Average Patient Wait Times

Erica set this challenge this week to provide the ability to compare the average wait time for patients in a specific hour on a specific day, against the ‘overall average’ for the same day of week, month and hour.

As with most challenges, I’m going to first work out what calculations I need in a tabular form, and then I’ll build the charts.

  • Building the Calculations
  • Building the Wait Time Chart
  • Building the Patient Count Chart

Building the Calculations

The Date field contains the datetime the patient entered the hospital. The first step is to create a field that stores the day only

Date Day

DATE(DATETRUNC(‘day’,[Date]))

From this I could then create a parameter

Choose an Event Date

date parameter, defaulted to 6th April 2020, and custom formatted to display in dddd, d mmmm yyyy format.
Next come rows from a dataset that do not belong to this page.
import Mathlib
import Summits.Ventures.HodgeRepro2.T5WedgeRank

/-!
# T5FrameIndependence — the zero locus of `ω_{ab}` does not depend on the frame or the chart

Tier-5 support for sub-step N1 (Hodge-theoretic side; memo route/T5-N1-hodge-p6.md §H6 / §H8):
«ω_{ab} is a holomorphic section of the line bundle Ω²_{S_j}» — the identity-principle files
(`T5IdentityPrinciple`, `T5IdentityPrincipleGlobal`, `T5EmptyInterior`) speak about the scalar
coefficient of `ω_{ab}` in a local frame of `Ω²`, and the memo's prose item is that its zero locus
is frame-independent «because transition functions are units».  This file records the two
elementary facts behind that sentence, in the coefficient model of `T5WedgeRank`:

* `zeroSet_eq_of_mul_unit`: two coefficient functions differing by a nowhere-zero factor (the
  transition function between two frames of a line bundle) have the same zero set, and one is
  identically zero on a set iff the other is;
* `wedge10_vecMul`: under a linear change of coordinates with matrix `J` the pulled-back
  covectors are `u ↦ u ᵥ* J`, and `(u ᵥ* J) ∧ (v ᵥ* J) = det J · (u ∧ v)` — the transition function
  of `Ω²` is the Jacobian determinant, a unit for an invertible chart change
  (`wedge10_vecMul_eq_zero_iff`, `wedge10_vecMul_ne_zero_iff`);
* `coeff_comp_eq_vecMul` / `wedge10_comp_eq_det_mul`: for a chart change `φ` differentiable at
  `z`, the coefficient vectors of the pulled-back covectors `L ∘ dφ_z` are `u ᵥ* jac`, `jac` the
  Jacobian of `φ` at `z`, so the coefficient of `φ^*ω` at `z` is `det(dφ_z)` times the coefficient
  of `ω` at `φ z` — the zero locus is chart-independent where `det(dφ_z) ≠ 0`.

Blind lane (cell pub-hodge-repro2): `import Mathlib` + own `T5WedgeRank`, 0 sorry, standard axioms.
-/

namespace Summit.Ventures.HodgeRepro2.T5FrameIndependence

open Summit.Ventures.HodgeRepro2.T5WedgeRank Matrix

section Unit

variable {X : Type*}

/-- Two coefficient functions related by a nowhere-zero factor (`a = a' · u`, `u` a unit — the
transition function between two local frames of a line bundle) have the same zero set. -/
theorem zeroSet_eq_of_mul_unit {a a' u : X → ℂ} (hu : ∀ x, u x ≠ 0) (h : ∀ x, a x = a' x * u x) :
    {x | a x = 0} = {x | a' x = 0} := by
  ext x
  simp only [Set.mem_setOf_eq, h x, mul_eq_zero, hu x, or_false]

/-- The coefficient in one frame vanishes on a set iff the coefficient in another frame does. -/
theorem eqOn_zero_iff_of_mul_unit {a a' u : X → ℂ} (hu : ∀ x, u x ≠ 0)
    (h : ∀ x, a x = a' x * u x) (U : Set X) :
    (∀ x ∈ U, a x = 0) ↔ ∀ x ∈ U, a' x = 0 := by
  refine forall₂_congr fun x _ => ?_
  rw [h x, mul_eq_zero, or_iff_left (hu x)]

/-- The coefficient in one frame is non-zero somewhere on a set iff the coefficient in another
frame is. -/
theorem exists_ne_zero_iff_of_mul_unit {a a' u : X → ℂ} (hu : ∀ x, u x ≠ 0)
    (h : ∀ x, a x = a' x * u x) (U : Set X) :
    (∃ x ∈ U, a x ≠ 0) ↔ ∃ x ∈ U, a' x ≠ 0 := by
  refine exists_congr fun x => and_congr_right fun _ => ?_
  rw [h x, ne_eq, mul_eq_zero, or_iff_left (hu x)]

end Unit

section LinearChange

/-- The pull-back of the covector with coefficient vector `u` by the linear map with matrix `J`
(`(J^*u)_i = Σ_k u_k J_{k i} = (u ᵥ* J)_i`): the wedge of two pulled-back covectors is
`det J` times the wedge — the transition function of `Ω²` is the Jacobian determinant. -/
theorem wedge10_vecMul (J : Matrix (Fin 2) (Fin 2) ℂ) (u v : Fin 2 → ℂ) :
    wedge10 (u ᵥ* J) (v ᵥ* J) = J.det * wedge10 u v := by
  simp only [wedge10, vecMul, dotProduct, Fin.sum_univ_two, det_fin_two]
  ring

/-- The same in the `mulVec` convention (`J *ᵥ u`). -/
theorem wedge10_mulVec (J : Matrix (Fin 2) (Fin 2) ℂ) (u v : Fin 2 → ℂ) :
    wedge10 (J *ᵥ u) (J *ᵥ v) = J.det * wedge10 u v := by
  simp only [wedge10, mulVec, dotProduct, Fin.sum_univ_two, det_fin_two]
  ring

/-- For an invertible change of coordinates the wedge vanishes before iff after. -/
theorem wedge10_vecMul_eq_zero_iff {J : Matrix (Fin 2) (Fin 2) ℂ} (hJ : J.det ≠ 0)
    (u v : Fin 2 → ℂ) : wedge10 (u ᵥ* J) (v ᵥ* J) = 0 ↔ wedge10 u v = 0 := by
  rw [wedge10_vecMul, mul_eq_zero, or_iff_right hJ]

/-- For an invertible change of coordinates the wedge is non-zero before iff after. -/
theorem wedge10_vecMul_ne_zero_iff {J : Matrix (Fin 2) (Fin 2) ℂ} (hJ : J.det ≠ 0)
    (u v : Fin 2 → ℂ) : wedge10 (u ᵥ* J) (v ᵥ* J) ≠ 0 ↔ wedge10 u v ≠ 0 :=
  (wedge10_vecMul_eq_zero_iff hJ u v).not

end LinearChange

section ChartChange

/-- A covector on the chart `ℂ²` is determined by its coefficient vector `k ↦ L e_k`:
`L w = Σ_k w_k · L e_k`. -/
theorem clm_apply_eq_sum (L : (Fin 2 → ℂ) →L[ℂ] ℂ) (w : Fin 2 → ℂ) :
    L w = ∑ k, w k * L (Pi.single k 1) := by
  conv_lhs => rw [pi_eq_sum_univ' w]
  rw [map_sum]
  refine Finset.sum_congr rfl fun k _ => ?_
  rw [map_smul, smul_eq_mul]

/-- The coefficient vector of the pull-back `L ∘ D` of a covector `L` by a linear map `D` (the
differential of a chart change) is `u ᵥ* jac`, where `u` is the coefficient vector of `L` and
`jac k i = (D e_i)_k` is the matrix of `D`. -/
theorem coeff_comp_eq_vecMul (L : (Fin 2 → ℂ) →L[ℂ] ℂ) (D : (Fin 2 → ℂ) →L[ℂ] (Fin 2 → ℂ)) :
    (fun i => (L.comp D) (Pi.single i 1)) =
      (fun k => L (Pi.single k 1)) ᵥ* (fun k i => D (Pi.single i 1) k) := by
  funext i
  simp only [ContinuousLinearMap.comp_apply, vecMul, dotProduct]
  rw [clm_apply_eq_sum L (D (Pi.single i 1))]
  exact Finset.sum_congr rfl fun k _ => mul_comm _ _

/-- The wedge of the two pulled-back covectors `L ∘ D`, `L' ∘ D` is `det(jac)` times the wedge of
`L`, `L'`: with `D = dφ_z` for a chart change `φ`, the coefficient of `φ^*ω` at `z` is the Jacobian
determinant times the coefficient of `ω` at `φ z`. -/
theorem wedge10_comp_eq_det_mul (L L' : (Fin 2 → ℂ) →L[ℂ] ℂ)
    (D : (Fin 2 → ℂ) →L[ℂ] (Fin 2 → ℂ)) :
    wedge10 (fun i => (L.comp D) (Pi.single i 1)) (fun i => (L'.comp D) (Pi.single i 1)) =
      (Matrix.of fun k i => D (Pi.single i 1) k).det *
        wedge10 (fun k => L (Pi.single k 1)) (fun k => L' (Pi.single k 1)) := by
  rw [coeff_comp_eq_vecMul L D, coeff_comp_eq_vecMul L' D]
  exact wedge10_vecMul (Matrix.of fun k i => D (Pi.single i 1) k) _ _

/-- Chart independence of the zero locus: where the Jacobian determinant of the chart change is
non-zero, the pulled-back 2-form vanishes at `z` iff the 2-form vanishes at `φ z`. -/
theorem wedge10_comp_eq_zero_iff (L L' : (Fin 2 → ℂ) →L[ℂ] ℂ)
    {D : (Fin 2 → ℂ) →L[ℂ] (Fin 2 → ℂ)}
    (hD : (Matrix.of fun k i => D (Pi.single i 1) k).det ≠ 0) :
    wedge10 (fun i => (L.comp D) (Pi.single i 1)) (fun i => (L'.comp D) (Pi.single i 1)) = 0 ↔
      wedge10 (fun k => L (Pi.single k 1)) (fun k => L' (Pi.single k 1)) = 0 := by
  rw [wedge10_comp_eq_det_mul, mul_eq_zero, or_iff_right hD]

/-- The differential of a chart change at `z`, as the linear map `D` above: for a map
`φ : ℂ² → ℂ²` differentiable at `z`, the pull-back of a covector `L` is `L ∘ dφ_z`
(the chain rule, `fderiv_comp`), so the previous statements apply with `D = fderiv ℂ φ z`. -/
theorem fderiv_comp_eq (L : (Fin 2 → ℂ) →L[ℂ] ℂ) {φ : (Fin 2 → ℂ) → (Fin 2 → ℂ)}
    {z : Fin 2 → ℂ} (hφ : DifferentiableAt ℂ φ z) :
    fderiv ℂ (fun w => L (φ w)) z = L.comp (fderiv ℂ φ z) :=
  (L.hasFDerivAt.comp z hφ.hasFDerivAt).fderiv

end ChartChange

end Summit.Ventures.HodgeRepro2.T5FrameIndependence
Values displayed were a list added from the Date Day field.

I also created several other fields based off of the Date field:

Month of Date

DATENAME(‘month’,[Date])

if the Date is Friday, 10 April 2020 16:53, then this field returns April.

Day of Date

DATENAME(‘weekday’,[Date])

if the Date is Friday, 10 April 2020 16:53, then this field returns Friday.

Hour of Date

DATEPART(‘hour’, [Date])

if the Date is Friday, 10 April 2020 16:53, then this field returns 16. I added this to the Dimensions (top half) of the data pane.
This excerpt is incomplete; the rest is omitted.